_Exercise requirements:_
Search the material below for the string "constants" and list each line that holds it.

^^^^^^^^^^^^^^^^

import Summits.QuantumAdvantage.QuantumAdvantage.Theorems.CubicForrelationNearExactIsExactTwelvePartnerLight
import Summits.QuantumAdvantage.QuantumAdvantage.Theorems.CubicForrelationNearExactIsExactCubicFormR2PartnerCells
import Summits.QuantumAdvantage.QuantumAdvantage.Theorems.CubicForrelationNearExactIsExactCubicFormR2PartnerWlog
import Summits.QuantumAdvantage.QuantumAdvantage.Theorems.CubicForrelationNearExactIsExactCubicFormR2Partner
import Summits.QuantumAdvantage.QuantumAdvantage.Theorems.CubicForrelationNearExactIsExactCubicFormLightStructureT
import Summits.QuantumAdvantage.QuantumAdvantage.Theorems.CubicForrelationNearExactIsExactCubicFormLightRows
import Summits.QuantumAdvantage.QuantumAdvantage.Theorems.CubicForrelationNearExactIsExactTwelvePartnerR2LeafTa
import Summits.QuantumAdvantage.QuantumAdvantage.Theorems.CubicForrelationNearExactIsExactTwelvePartnerR2LeafTb

/-!
# Crux `CubicForrelation.NearExactIsExact` (stmt-QuantumAdvantage-14043) — E1280-even, R2 branch: LEVEL `h = 1` (descendant `T = s₀s₁s₂`,
  light cell of weight `64`) END-TO-END

Certificate seat `b2b-cforr-cert` (gen 42).  HONEST FRAMING: kernel-checked assembly (standard axioms) of the `T` endgame of R2-PARTNER §4(T) /
E1280-HANDPROOFS §1.1–1.2 (rank count; block algebra + symplectic pairing parity): the light cell `C₀₀` (weight `64`, cubic form `s₀s₁s₂`;
hypotheses of `H1` in …CubicFormR2LowAssembly); WLOG `w(C₁₀) ≤ w(C₀₁)` by the swap `y₁ ↔ y₂` (`tpw_R2_yframe_transport`); the cells'
unit second-difference matrices (`tlt_T_cell_matrix`, `tlt_light_structure`: cell lemma L-T); if `w(C₀₁) < 192` the `F`-rows of `G` have rank
`≤ 1` and those of `Γ` rank `≤ 2` — leaf `tpa_R2_Tb`; else `w(C₁₀) < 128`, the `F`-rows of `G` vanish — leaf `tpa_R2_Ta`.  It discharges the
hypothesis `H1` of `theta_twelve_eq_57_64_of_low`.  NOT summit progress.

* `tpw_R2_level_one_ordered` (the case `w(C₁₀) ≤ w(C₀₁)`), `tpw_R2_level_one` (`H1`).

References: this seat lineage (g37 R2-PARTNER §4(T), g39 HANDPROOFS §1.1–1.2 + leaves `tpa_R2_Ta/Tb`, g41 cell lemma L-T).  Axioms: the
standard three.
-/

set_option linter.dupNamespace false -- D-0017: single-problem summit ⇒ `QuantumAdvantage.QuantumAdvantage` by design

namespace Summit.QuantumAdvantage.QuantumAdvantage.Theorems.CubicForrelation.NearExactIsExact

open Finset
open Literature.Computability.QuantumComplexity
open Literature.Computability.QuantumComplexity.BuzetChailloux (bxor zeroVec bxor_comm bxor_self bxor_zeroVec zeroVec_bxor
  bxor_bxor_cancel_left)
import Literature.MathematicalPhysics.QuantumFieldTheory.Balaban1983to89.B9SectBGpFrameCodedY
import Literature.MathematicalPhysics.QuantumFieldTheory.Balaban1983to89.B9Thm314WholeExpansionReads
import Literature.MathematicalPhysics.QuantumFieldTheory.Balaban1983to89.B9Ineq349SiteComposite

/-!
# `Balaban1983to89.B9SectBGpReadingsY` — THE conj-`b` READING∕WRITING DICTIONARY between the sup-over-directions block readings of an `𝔸`-valued
# letter on product-form inputs and the block majorants of its real-coordinate conjugate; the AUGMENTED coded reading family `kernelFamilySC`;
# ★★ `Read342Y` and ★★ `Write342Y` (the two dictionary hypotheses of `B9SectBGpFrameCodedY.gpFrame₂Coded`) PROVED for it

T. Bałaban, *Propagators for lattice gauge theories in a background field*, Commun. Math. Phys. **99** (1985) 389–434
[`Balaban1985BackgroundPropagators`, "B9"]; [4] = T. Bałaban, *Propagators and renormalization transformations for lattice gauge
theories. II*, Commun. Math. Phys. **96** (1984) 223–250 [`Balaban1984PropagatorsII`].

statement-level skeleton of published theorems with citation tags; proofs where landed; nothing here is a claim about the
Yang–Mills mass gap

THE PRINTED LOCI.  (3.39) p. 397 (the norms of `𝔤`-valued functions λ); Thm 3.1 (3.42) p. 397 (the four sup entries `|G′λ|, |∇_UG′λ|, |G′∇*_Uλ|, |Δ_UG′λ|`
«for x ∈ Δ(y), supp λ ⊂ Δ(y′)»); (3.3) p. 390 (∇_U), (3.8) p. 392 (∇*_U), (3.23) p. 394 (Δ_U); p. 403 («of course with different constants»); [4] (2.51) p. 232
(block majorants `|(Tλ)(x)| ≦ K(y, y′)|λ|`).

WHY THIS FILE (pub-ymgap N06 row 13, seat dag-n06-c gen 7).  `B9SectBGpFrameCodedY.gpFrame₂Coded` inhabits the root Sect.-B frame over the coded carrier
modulo `hread : Read342Y …` and `hwrite : Write342Y …` — the (3.42) READING (block of the family ⇒ block majorants of the conj-`b` letters `Gop`,
`∇♯_k·Gop`, `Gop·∇♯_k`, `Lap·Gop`) and WRITING (majorants ⇒ block) dictionaries of the coded family `KC`.  Two observations fix `KC`: (i) the frame's
difference letters `∇♯_k`, `k ∈ κ ⊕ κ`, are BOTH the forward (3.3) and the backward (3.8) covariant differences, on BOTH sides of G′, whereas NODE 00's
`kernelFamilyS` reads only print's two entries `∇_UG′` (forward-left) and `G′∇*_U` (backward-right) — so the family must be AUGMENTED (entries 1 and 2 =
`max` over both differences); (ii) at a product `U′U` the frame's letters are those of the BASE `U` (∇_U, Δ_U applied to G′(U′U)) — a reading over the
CODED carrier can take them at the remembered base.  Hence `kernelFamilySC` (§1), and for it both dictionaries are finite-dimensional linear algebra:
* §0 the ABSTRACT DICTIONARY for any `ℝ`-linear letter `T` of `𝔸`-valued site functions and any real basis `b` with coordinate constant `M₂`:
  ★ `hasMajorant_conj_of_liftY_bound` (bounds on product-form inputs `f ⊗ E`, `‖E‖ ≦ 1` ⇒ `HasMajorant … (conj b T) ((M₂Σ‖b_j‖)·K)`: `coord⁻¹μ = Σ_j μ_j ⊗ b_j`,
  rescaling `b_j` into the ball) and ★ `liftY_bound_of_hasMajorant_conj` (the converse: the coordinates of `f ⊗ E` are `f·repr E`, block-supported);
* §1 `baseY`, `eLatSC`, ★ `kernelFamilySC i B cfg O par` (+ `_e_inl`, `_e_inr`), `norm_le_supBlkS(')`;
* §2 at the record: `KSC G x par C37 C38` := the augmented coded readings of NODE 00's genuine `G′ = GpY par` over the coding of `bg9Y`; `etaS_eq_eta`
  (print's units at members), `suppIn_inl_of_blkC`, `supNorm_inl_le`, `exists_ball_bound` (letters are bounded on the ball — 𝔸 finite-dimensional),
  `exists_ball_bound_eLatSC`, `eLatSC_le_of_eBlock`, ★ `liftY_bound_zero ∕ _one ∕ _two ∕ _three` (the four pointwise bounds on `f ⊗ E` from the (3.42) block);
* §3 ★★ `read342Y_KSC : Read342Y G x par b ιB C37 C38 (KSC …) c35 (M₂·Σ_j‖b_j‖) MInv aInv 0 True`;
* §4 `len_label`, `dist_label`, `off_of_suppIn_inl`, `abs_le_supNorm_inl`, `supNorm_nonneg`, `norm_letters` (the values of the four letter products),
  ★★ `write342Y_KSC : Write342Y G x par b ιB C37 C38 (KSC …) (fun B _ => (M₂·Σ_j‖b_j‖)·B + 1) (fun δ => δ) aW 0 True` (for any coded class whose
  members have a `G`-valued base).
With these, `gpFrame₂Coded` at `KC := KSC` has ONE named hypothesis left: `hC37` (the class (3.37) in the letters form, incl. (3.58)) — and the structural
`hι hG1 hpar hunit`.  What the AUGMENTATION costs is paid in the TRANSFER `SectBStepPrinted … KSC → SectBStepPrinted … (pullK K)` (next file: the cross
entries from print's two by the unitary neighbour shift `∇*_μ g(x) = −R(U_μ(x−μ))⁻¹(∇_μ g)(x−μ)`, and ∇_U ↦ ∇_{U′U} at products by (3.70); both with
`(B, δ, a₁)`-dependent constants, which `SectBStepPrinted`'s existential output constants allow).

HONEST SCOPE.  Finite-dimensional linear algebra and bookkeeping over NODE 00's DEFINED readings; the block labels `ιB` are a SECTION of `β` (`hι`),
which exists exactly at the CORNER-FREE members (`B9BetaRangeKLevelV1.surjective_beta_iff`; ref-E READ-1∕10) — at a cornered member every statement displaying `hι`
is vacuous (a quasi-section at bounded distance would serve the same estimates with larger constants; not done here; v1.1 doc-only note); no estimate of [B9] is proved or asserted; the
augmented family is NOT the record's family (the transfer is owed); COUNT-NEUTRAL; N06 NOT discharged; one finite lattice programme — nothing continuum ∕
OS ∕ mass-gap ∕ Clay.  Cell `pub-ymgap` (HUMAN RULING D-0062), Track A node N06 [B9], N06-ASSIGNMENT row 13, 2026-08-27.

RELATED IN THE TREE, NOT DUPLICATED: `B9SectBGpFrameCodedY` (`Read342Y`, `Write342Y`, `codingYx`, `gpFrame₂Coded`), `B9SectBGpLettersY` (letters), `Node00.OpsYOfLetters`
(`kernelFamilyS`, `liftY`, `supBlkS(')`, `iSup_ball_le`), `B9Eq352DivFormLetters` (`conj`, `coordEquiv`), `B9Thm314WholeExpansionReads` (`le_iSup_ball`),
`B9Ineq349SiteComposite` (`supBlkS_le`, `supBlkS'_le`, `cdSL`, `cdsSL`), n06-d's `B9CoReadingCoordsS` (the κ-fold analogue for the walk-expansion rows — a
different model, not used here) — USED BY NAME where cited; no existing module modified.
-/

noncomputable section

namespace Literature.MathematicalPhysics.QuantumFieldTheory.Balaban1983to89.B9SectBGpReadingsY

open Literature.MathematicalPhysics.QuantumFieldTheory.Balaban1983to89.B6RandomWalk (HasMajorant BlockSupp)
open Literature.MathematicalPhysics.QuantumFieldTheory.Balaban1983to89.B9Eq352DivFormLetters (conj conj_apply coordEquiv coordEquiv_apply coordEquiv_symm_apply)
open Literature.MathematicalPhysics.QuantumFieldTheory.Balaban1983to89.Node00 (liftY liftY_apply)

variable {𝔸 : Type} [NormedRing 𝔸] [NormedAlgebra ℂ 𝔸]

/-! ## §0 The abstract dictionary: sup-over-directions readings of `T` on product-form inputs ↔ block majorants of `conj b T` -/

section Abstract

variable {ι : Type} [Fintype ι] (b : Module.Basis ι ℝ 𝔸) {S : Type} {g : B6.Geometry} (blk : S → g.Site)

/-- the inverse coordinate map is a sum of product-form lifts along the basis: `coord⁻¹μ = Σ_j μ(·,j) ⊗ b_j`.
[cite: Balaban1984PropagatorsII, (2.51) p.232; Balaban1985BackgroundPropagators, (3.39) p.397, bookkeeping] -/
theorem coordEquiv_symm_eq_sum_liftY (μ : S × ι → ℝ) : (coordEquiv b).symm μ = ∑ j, liftY (fun z => μ (z, j)) (b j) := by
  funext z
  rw [coordEquiv_symm_apply, Finset.sum_apply]
  refine Finset.sum_congr rfl fun j _ => ?_
  rw [liftY_apply, Complex.coe_smul]

/-- a product-form lift rescales into the unit ball: `f ⊗ v = (‖v‖·f) ⊗ (‖v‖⁻¹v)` for `v ≠ 0`. [cite: Balaban1985BackgroundPropagators, (3.39) p.397, bookkeeping] -/
theorem liftY_eq_liftY_unit (f : S → ℝ) {v : 𝔸} (hv : v ≠ 0) :
    liftY f v = liftY (fun z => ‖v‖ * f z) ((‖v‖⁻¹ : ℝ) • v) := by
  funext z
  have hn : ‖v‖ ≠ 0 := norm_ne_zero_iff.2 hv
  rw [liftY_apply, liftY_apply, ← Complex.coe_smul ‖v‖⁻¹ v, smul_smul, ← Complex.ofReal_mul,
    show ‖v‖ * f z * ‖v‖⁻¹ = f z by field_simp]
omit [FiniteDimensional ℝ V] [MeasurableSpace V] [BorelSpace V] [FiniteDimensional ℝ P]
  [MeasurableSpace P] [BorelSpace P] in
/-- An almost-linear piece with `Kδ < 1` is mapped injectively. [cite: Federer1969, 3.2.3 (proof)] -/
theorem injOn_of_approximatesLinearOn (hA : AntilipschitzWith K A)
    (happ : ApproximatesLinearOn f A s δ) (hKδ : K * δ < 1) : InjOn f s := by
  intro x hx y hy hxy
  have hKδ' : ((K : ℝ) * δ) < 1 := by exact_mod_cast hKδ
  have h := norm_sub_le_of_approximatesLinearOn hA happ hx hy
  rw [hxy, sub_self, norm_zero] at h
  have h0 : ‖A x - A y‖ ≤ 0 := by
    by_contra hne
    have : 0 < (1 - K * δ) * ‖A x - A y‖ := mul_pos (by linarith) (lt_of_not_ge hne)
    linarith
  exact hA.injective (sub_eq_zero.1 (norm_le_zero_iff.1 h0))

^^^^^^^^^^^^^^^^

_Problem solution:_
«for x ∈ Δ(y), supp λ ⊂ Δ(y′)»); (3.3) p. 390 (∇_U), (3.8) p. 392 (∇*_U), (3.23) p. 394 (Δ_U); p. 403 («of course with different constants»); [4] (2.51) p. 232
`(B, δ, a₁)`-dependent constants, which `SectBStepPrinted`'s existential output constants allow).
is vacuous (a quasi-section at bounded distance would serve the same estimates with larger constants; not done here; v1.1 doc-only note); no estimate of [B9] is proved or asserted; the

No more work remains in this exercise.